UK commercial property investment activity is slowly recovering, but remains below levels typical for this time of the year, according to global real estate advisor Colliers International.
Analysis in the firm’s August Property Snapshot shows that around £2 billion was transacted in July, in line with the June figure and an improvement on weak figures during the lockdown months. However, this figure is down by around 60 per cent from the corresponding 2019 figure of £5.6 billion.
”Investment volumes in the first seven months are down by 20 per cent on 2019 levels. A pick-up in activity is expected in H2, but will struggle to reach £45 billion by year end,” commented Oliver Kolodseike, Deputy UK Chief Economist at Colliers International.
“This is not a bad result, and certainly better than many were expecting at the start of downturn. It underlines the attraction of real estate as an asset class and the UK within the global marketplace, even during a pandemic. This is particularly true in the face of travel restrictions and restricted access to buildings for valuations, inspections and due diligence.
“That said, if activity fails to pick up considerably, we could be down by much more than 20 per cent by the end of the year.”
Office investment volumes broke through the £1 billion mark for the first time in four months in July, following only very limited activity between April and June when most parts of the country were in lockdown. The majority of activity was recorded in London, led by the sale of 25 Cabot Square in Canary Wharf, which was sold to Hong Kong based Link REIT for £380 million at 4.7 per cent initial yield.
Supermarkets remained in high demand, with Supermarket Income REIT acquiring a six-asset Waitrose portfolio for £74.1 million at 4.4 per cent initial yield and a 68,000 sq ft Tesco Extra on Newmarket’s Fordham Road for £61 million at 4.6 per cent initial yield. There was only limited activity related to high street shops and retail parks.

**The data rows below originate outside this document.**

import Summits.AnomalousDissipation.AnomalousDissipation.Theorems.SolenoidalFractalHomogenisationLagrangianStepCellChainTwoSemigroup
import HarnessLib

/-!
# K1L_D `LagrangianRenormalisationStepDesign` (stmt-AnomalousDissipation-27980), registered stub `stub_D1_V0thg` (v28, ruling D28-3 (3)), port-map layer L6a:
# THE TWO-SEMIGROUP DUHAMEL BOUND WITH DECAY `‖e^{−tA} − e^{−tB}‖ ≤ ‖A − B‖ · t · e^{−rt} ≤ ‖A − B‖ · min(t, 1/(e r))` for coercive `A`, `B`
# (helper; `--supports stmt-AnomalousDissipation-27980 --as helper`)

Summits-side helper file of route `SolenoidalFractalHomogenisation` (prover seat `ad-k1l-cellLawV-w1` g9; L6 memo
`Cruxes/LagrangianRenormalisationStepDesign/Lines/onelevel-vtheta-L6-lipschitz.md` §6, file plan of record D28-11: "`…SidebandBlockLipschitz` — state it for
ℝ-linear CLMs on a real Hilbert space once, reusable by L6c AND by lead g7's `(M_θ)` Duhamel").  Everything proved, generic in a complete real inner-product
space `E`; no definitions, no named facts, no sorry.  It EXTENDS `…CellChainTwoSemigroup` (w1 g5: the Duhamel identity `exp_sub_exp_apply_eq_integral` and the
decay-free bound `norm_exp_sub_exp_apply_le : ‖e^{−tG₁}v − e^{−tG₂}v‖ ≤ ‖G₁ − G₂‖·min t (1/r₁)·‖v‖`, both REUSED BY NAME) by the DECAYING forms the frozen-frame
own-slot Lipschitz estimate integrates over a slot (`∫₀^∞ t e^{−rt} dt = 1/r²`):
* **`norm_exp_neg_smul_sub_apply_le`**, `opNorm_exp_neg_smul_sub_le` — if `r‖v‖² ≤ ⟪A v, v⟫` and `r‖v‖² ≤ ⟪B v, v⟫` for all `v`, then for `t ≥ 0`
  `‖e^{−tA} v − e^{−tB} v‖ ≤ ‖A − B‖ · t · e^{−rt} · ‖v‖` and `‖e^{−tA} − e^{−tB}‖ ≤ ‖A − B‖ · t · e^{−rt}` (the Duhamel integrand has norm
  `≤ e^{−r(t−s)}‖A−B‖e^{−rs}‖v‖ = e^{−rt}‖A−B‖‖v‖` EXACTLY, so no rate is lost);
* **`opNorm_exp_neg_smul_sub_le_min`** — `t e^{−rt} ≤ 1/(e·r)` (`r > 0`), hence `‖e^{−tA} − e^{−tB}‖ ≤ ‖A − B‖ · min(t, 1/(e r))` (D28-11's spelling);
* `opNorm_exp_smul_sub_le` — the DISSIPATIVE spelling (`⟪A v, v⟫ ≤ −r‖v‖²`, semigroups `e^{tA}`), which is how `…SidebandOwnSlot.norm_exp_blockGen_le` and its
  frozen-frame twin `norm_exp_blockGenθ_le` are stated.
NOT a proof of any registered stub, of the crux, or of anomalous dissipation; rung F-D1 infrastructure (L6 of the `stub_D1_V0thg` engine).
-/

set_option linter.dupNamespace false

noncomputable section

namespace Summit.AnomalousDissipation.AnomalousDissipation.Theorems.SolenoidalFractalHomogenisation.LagrangianStep.Sideband

open Set MeasureTheory NormedSpace intervalIntegral
open scoped InnerProductSpace
open Summit.AnomalousDissipation.AnomalousDissipation.Theorems.SolenoidalFractalHomogenisation.LagrangianStep.CellChain
  (exp_sub_exp_apply_eq_integral)

section Coercive

variable {E : Type*} [NormedAddCommGroup E] [InnerProductSpace ℝ E] [CompleteSpace E]

/-- **TWO-SEMIGROUP DUHAMEL BOUND (vector form).**  If `r‖v‖² ≤ ⟪A v, v⟫` and `r‖v‖² ≤ ⟪B v, v⟫` for all `v`, then for `t ≥ 0`
`‖e^{−tA} v − e^{−tB} v‖ ≤ ‖A − B‖ · t · e^{−rt} · ‖v‖`. [cite: Pazy1983, Ch. 3 §3.1, eq. (1.2) and Corollary 1.3 (1.12)] [cite: SandersVerhulstMurdock2007, Lemma 5.2.7 (linear case)] -/
theorem norm_exp_neg_smul_sub_apply_le (A B : E →L[ℝ] E) {r : ℝ} (hA : ∀ v, r * ‖v‖ ^ 2 ≤ ⟪A v, v⟫_ℝ)
    (hB : ∀ v, r * ‖v‖ ^ 2 ≤ ⟪B v, v⟫_ℝ) {t : ℝ} (ht : 0 ≤ t) (v : E) :
    ‖exp (-(t • A)) v - exp (-(t • B)) v‖ ≤ ‖A - B‖ * t * Real.exp (-(r * t)) * ‖v‖ := by
  rw [exp_sub_exp_apply_eq_integral A B v ht, norm_neg]
  have hbound : ∀ s ∈ Set.uIoc (0:ℝ) t, ‖exp (-((t - s) • A)) ((A - B) (exp (-(s • B)) v))‖ ≤ Real.exp (-(r * t)) * ‖A - B‖ * ‖v‖ := by
    intro s hs
    rw [uIoc_of_le ht] at hs
    have h1 := Literature.Analysis.ODE.PeriodicAveraging.norm_exp_neg_smul_apply_le A hA ((A - B) (exp (-(s • B)) v)) (sub_nonneg.2 hs.2)
    have h2 := Literature.Analysis.ODE.PeriodicAveraging.norm_exp_neg_smul_apply_le B hB v hs.1.le
    have h3 : ‖(A - B) (exp (-(s • B)) v)‖ ≤ ‖A - B‖ * (Real.exp (-(r * s)) * ‖v‖) :=
      ((A - B).le_opNorm _).trans (mul_le_mul_of_nonneg_left h2 (norm_nonneg _))
    have hexp : Real.exp (-(r * (t - s))) * Real.exp (-(r * s)) = Real.exp (-(r * t)) := by
      rw [← Real.exp_add]; congr 1; ring
    calc ‖exp (-((t - s) • A)) ((A - B) (exp (-(s • B)) v))‖
        ≤ Real.exp (-(r * (t - s))) * ‖(A - B) (exp (-(s • B)) v)‖ := h1
      _ ≤ Real.exp (-(r * (t - s))) * (‖A - B‖ * (Real.exp (-(r * s)) * ‖v‖)) := mul_le_mul_of_nonneg_left h3 (Real.exp_pos _).le
      _ = Real.exp (-(r * t)) * ‖A - B‖ * ‖v‖ := by rw [← hexp]; ring
  have h := intervalIntegral.norm_integral_le_of_norm_le_const hbound
  rw [sub_zero, abs_of_nonneg ht] at h
  calc ‖∫ s in (0:ℝ)..t, exp (-((t - s) • A)) ((A - B) (exp (-(s • B)) v))‖
      ≤ Real.exp (-(r * t)) * ‖A - B‖ * ‖v‖ * t := h
    _ = ‖A - B‖ * t * Real.exp (-(r * t)) * ‖v‖ := by ring

/-- **TWO-SEMIGROUP DUHAMEL BOUND (operator norm).**  Under the same coercivity, `‖e^{−tA} − e^{−tB}‖ ≤ ‖A − B‖ · t · e^{−rt}` for `t ≥ 0`.
[cite: Pazy1983, Ch. 3 §3.1, Corollary 1.3 (1.12)] -/
theorem opNorm_exp_neg_smul_sub_le (A B : E →L[ℝ] E) {r : ℝ} (hA : ∀ v, r * ‖v‖ ^ 2 ≤ ⟪A v, v⟫_ℝ)
    (hB : ∀ v, r * ‖v‖ ^ 2 ≤ ⟪B v, v⟫_ℝ) {t : ℝ} (ht : 0 ≤ t) :
    ‖exp (-(t • A)) - exp (-(t • B))‖ ≤ ‖A - B‖ * t * Real.exp (-(r * t)) :=
  ContinuousLinearMap.opNorm_le_bound _ (by positivity) fun v => by
    rw [sub_apply]; exact norm_exp_neg_smul_sub_apply_le A B hA hB ht v

/-- **TWO-SEMIGROUP DUHAMEL BOUND, `min` form** (D28-11): under coercivity with `r > 0`, `‖e^{−tA} − e^{−tB}‖ ≤ ‖A − B‖ · min(t, 1/(e r))` for `t ≥ 0`.
[cite: Pazy1983, Ch. 3 §3.1, Corollary 1.3 (1.12)] -/
theorem opNorm_exp_neg_smul_sub_le_min (A B : E →L[ℝ] E) {r : ℝ} (hr : 0 < r) (hA : ∀ v, r * ‖v‖ ^ 2 ≤ ⟪A v, v⟫_ℝ)
    (hB : ∀ v, r * ‖v‖ ^ 2 ≤ ⟪B v, v⟫_ℝ) {t : ℝ} (ht : 0 ≤ t) :
    ‖exp (-(t • A)) - exp (-(t • B))‖ ≤ ‖A - B‖ * min t (1 / (Real.exp 1 * r)) := by
  have h := opNorm_exp_neg_smul_sub_le A B hA hB ht
  have hAB : 0 ≤ ‖A - B‖ := norm_nonneg _
  -- `t e^{−rt} ≤ 1/(e r)`: from `x + 1 ≤ eˣ` at `x = rt − 1` (also `B11B3.mul_exp_neg_le` in the Bałaban corpus; not imported into this chain)
  have hte : t * Real.exp (-(r * t)) ≤ 1 / (Real.exp 1 * r) := by
    have h1 : r * t ≤ Real.exp (r * t - 1) := by linarith [Real.add_one_le_exp (r * t - 1)]
    have hpos : 0 < Real.exp 1 * r := mul_pos (Real.exp_pos 1) hr
    rw [le_div_iff₀ hpos]
    have h2 : r * t * Real.exp (-(r * t)) ≤ Real.exp (-(1:ℝ)) := by
      have h3 := mul_le_mul_of_nonneg_right h1 (Real.exp_pos (-(r * t))).le
      rwa [← Real.exp_add, show r * t - 1 + -(r * t) = -(1:ℝ) by ring] at h3
    have h4 : Real.exp (-(1:ℝ)) * Real.exp 1 = 1 := by rw [← Real.exp_add]; simp
    calc t * Real.exp (-(r * t)) * (Real.exp 1 * r) = r * t * Real.exp (-(r * t)) * Real.exp 1 := by ring
      _ ≤ Real.exp (-(1:ℝ)) * Real.exp 1 := mul_le_mul_of_nonneg_right h2 (Real.exp_pos 1).le
      _ = 1 := h4
  have he1 : Real.exp (-(r * t)) ≤ 1 := by rw [Real.exp_le_one_iff]; nlinarith
  rcases le_total t (1 / (Real.exp 1 * r)) with hle | hle
  · rw [min_eq_left hle]
    calc ‖exp (-(t • A)) - exp (-(t • B))‖ ≤ ‖A - B‖ * t * Real.exp (-(r * t)) := h
      _ ≤ ‖A - B‖ * t * 1 := mul_le_mul_of_nonneg_left he1 (by positivity)
      _ = ‖A - B‖ * t := mul_one _
  · rw [min_eq_right hle]
    calc ‖exp (-(t • A)) - exp (-(t • B))‖ ≤ ‖A - B‖ * t * Real.exp (-(r * t)) := h
      _ = ‖A - B‖ * (t * Real.exp (-(r * t))) := mul_assoc _ _ _
      _ ≤ ‖A - B‖ * (1 / (Real.exp 1 * r)) := mul_le_mul_of_nonneg_left hte hAB

/-- **DISSIPATIVE SPELLING** (as `…SidebandOwnSlot.norm_exp_blockGen_le` is stated): if `⟪A v, v⟫ ≤ −r‖v‖²` and `⟪B v, v⟫ ≤ −r‖v‖²` for all `v`, then for
`t ≥ 0`, `‖e^{tA} − e^{tB}‖ ≤ ‖A − B‖ · t · e^{−rt}`. [cite: Pazy1983, Ch. 3 §3.1, Corollary 1.3 (1.12)] -/
theorem opNorm_exp_smul_sub_le (A B : E →L[ℝ] E) {r : ℝ} (hA : ∀ v, ⟪A v, v⟫_ℝ ≤ -r * ‖v‖ ^ 2)
    (hB : ∀ v, ⟪B v, v⟫_ℝ ≤ -r * ‖v‖ ^ 2) {t : ℝ} (ht : 0 ≤ t) :
    ‖exp (t • A) - exp (t • B)‖ ≤ ‖A - B‖ * t * Real.exp (-(r * t)) := by
  have hA' : ∀ v, r * ‖v‖ ^ 2 ≤ ⟪(-A) v, v⟫_ℝ := fun v => by
    rw [neg_apply, inner_neg_left]; linarith [hA v]
  have hB' : ∀ v, r * ‖v‖ ^ 2 ≤ ⟪(-B) v, v⟫_ℝ := fun v => by
    rw [neg_apply, inner_neg_left]; linarith [hB v]
  have h := opNorm_exp_neg_smul_sub_le (-A) (-B) hA' hB' ht
  rw [smul_neg, smul_neg, neg_neg, neg_neg, neg_sub_neg, norm_sub_rev B A] at h
  exact h

end Coercive

end Summit.AnomalousDissipation.AnomalousDissipation.Theorems.SolenoidalFractalHomogenisation.LagrangianStep.Sideband

end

With the exception of supermarkets and offices, activity across the other main sectors was limited. Overseas buyers accounted for over half of all transactions by value. Capital from Asia Pac accounted for two of the three largest deals in July, with Hong Kong based Link REIT buying 25 Cabot Square and Singaporean Sun Venture acquiring 1 New Oxford Street, also in London, for £174 million at an initial yield of 4.2 per cent.
John Knowles, head of National Capital Markets at Colliers International, added: “While the majority of the deals done in Q2 were started pre-COVID-19, we have seen a real rise in demand from investors over the summer in anticipation of more product coming to market in September. This is particularly true of good quality office stock, long income opportunities, industrial, build to rent and social housing.”
The Colliers International August Property Snapshot also reveals that in occupier markets, industrial take up for Q2 2020 came in at 8.8 million sq ft (deals 100,000+ sq ft). This brings the H1 2020 figure to 17.7 million sq ft, 20 per cent ahead of the same period last year.
Mr Kolodseike noted that a significant amount of UK industrial space is either under offer or has strong tenant interest, and that while available supply remains well-balanced at 34 million sq ft, but this balance could potentially change quickly as we expect several larger schemes to be let over the next few months. The sector could reach another record year of take-up as a significant amount of space is either under offer or has strong tenant interest.